What pure C forces you to learn
Starting from C means you cannot skip understanding:
- Tokenization — you see the BPE merge algorithm as a loop, not a library call
- Chat templates — you see the exact string concatenation, the special token insertion
- Attention — you see Q @ K^T, softmax, @ V as explicit matrix operations
- KV cache — you see the cache arrays being filled and reused
- mmap — you see how the file becomes pointers into weight arrays
- Sampling — you see temperature scaling and top-p filtering as arithmetic
Every concept lands differently when you have seen the code that implements it. When you later use HuggingFace, vLLM, or Unsloth, you know what they are abstracting over — because you built the raw version first.
The progression
flowchart LR
C["Step 2: Pure C\nSee every operation\nunderstand the math"] --> PY["Step 3: Python + engines\nvLLM, llama.cpp server\nunderstand the systems"]

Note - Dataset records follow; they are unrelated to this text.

/-
Copyright: pub-balaban β-flow team, β-FLOW PROVER 4 (unit `b2b-balaban-beta-bflow-p4`, gen 7; coordinator ruling «YM
ACCELERATION» 2026-08-21 item (2), «work behind the as-printed interface»).  NON-VACUITY WITNESS for PART 17b: the free
lattice Maxwell kernel (an2's `maxwellKernelZ`, halved) IS the Hessian kernel of the unit-weight curl form on finitely supported
fields of `ℤ^d` — so the hypotheses (N-adm), (N-curl), `Definitions.d365` ∕ `d367` and [I] (5.8)–(5.10), (1.21) of PART 17b are
jointly inhabited by a `Setting` with a NON-ZERO vacuum polarization, ζ = 1 = its mixed second moment.  [folklore] lattice
calculus; nothing of Bałaban's model asserted; NOT BetaPertH, NOT continuum, NOT Clay.
-/
import Mathlib
import Literature.MathematicalPhysics.QuantumFieldTheory.Balaban1983to89.Beta.PolarizationWitnessZd
import Summits.QuantumFields.BalabanUV.Beta.EriceTentCalculus

/-!
# `Beta.EriceZetaIdentificationWitness` — PART 17c of the `EriceLoopExpansionD4` series: the Maxwell kernel is the Hessian of
# the curl form on `ℤ^d` (non-vacuity of PART 17b's hypotheses)

[folklore] throughout.  an2's explicit infinite-volume Maxwell kernel `PolarizationWitnessZd.maxwellKernelZ d` («the
`−Δδ_{μν} + ∂_μ∂_ν^*` structure of the free lattice Maxwell operator, doubled»; Ward transversality, index symmetry, reflection
covariance, (5.10)-decay, summable moments and `secondMoment = 2` PROVED there) satisfies, for every finitely supported
`f : ℤ^d → (Fin d → ℝ)`:
  `½ Σ_{x,μ} Σ_{y,ν} f_μ(x) · ½Π^ℤ_{μν}(x − y) · f_ν(y) = ¼ Σ_x Σ_{μ,ν} (f_μ(x) + f_ν(x+e_μ) − f_μ(x+e_ν) − f_ν(x))²`
(`maxwell_form_eq_curl_form`) — summation by parts on `ℤ^d` (PART 17a §1's shift invariance).  Hence (PART 17d
`Beta.EriceZetaIdentificationWitnessEnd`, the interface side) a `BetaFlowAsPrinted.Setting` with `vacPol := ½Π^ℤ`, `quad` := the
(3.67) double sum, `halfCurlSq` := the unit-weight curl form, `adm := univ`, `ζ := 1` satisfies `Definitions` and every hypothesis
of PART 17b's `zeta_eq_secondMoment_of_365_367`, whose conclusion there reads `1 = secondMoment (½Π^ℤ) μ ν` — consistent with an2's
`secondMoment_maxwellKernelZ = 2`, an independent check of the normalisation PART 17b pins.  Nothing of Bałaban's Π^{(j)} is
asserted (Π^ℤ is the g → 0 caricature only as CONTEXT); NOT BetaPertH, NOT continuum, NOT Clay.
-/

namespace Summit.QuantumFields.BalabanUV.Beta.EriceZetaIdentificationWitness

PY --> OPT["Project Watch: Unsloth\nSee the optimizations\nunderstand WHY they're faster"]
C is the foundation. Once you understand what inference actually does at the lowest level, optimization and systems design make sense. If you start with model.generate(), you are building on sand — you do not know what you are optimizing or why.
This is the same approach Karpathy uses in llama2.c and llm.c — minimal C implementations that strip away all abstractions so you can see the math.
Summary table
| Format | Best for | Security | Quantization | Self-contained | Ecosystem |
|---|---|---|---|---|---|
| SafeTensors | Python ML workflows | Safe | External | No | HuggingFace, PyTorch, JAX |
| GGUF | Local inference, C/C++ | Safe | Built-in | Yes | llama.cpp, Ollama, LM Studio |
| PyTorch .bin | Legacy (avoid) | Unsafe (pickle) | External | No | PyTorch |
The model weights are just numbers. The format is just the container. Understanding the container helps you move fluently between the training world (SafeTensors) and the inference world (GGUF) — which is exactly what you will do as you progress through the roadmap.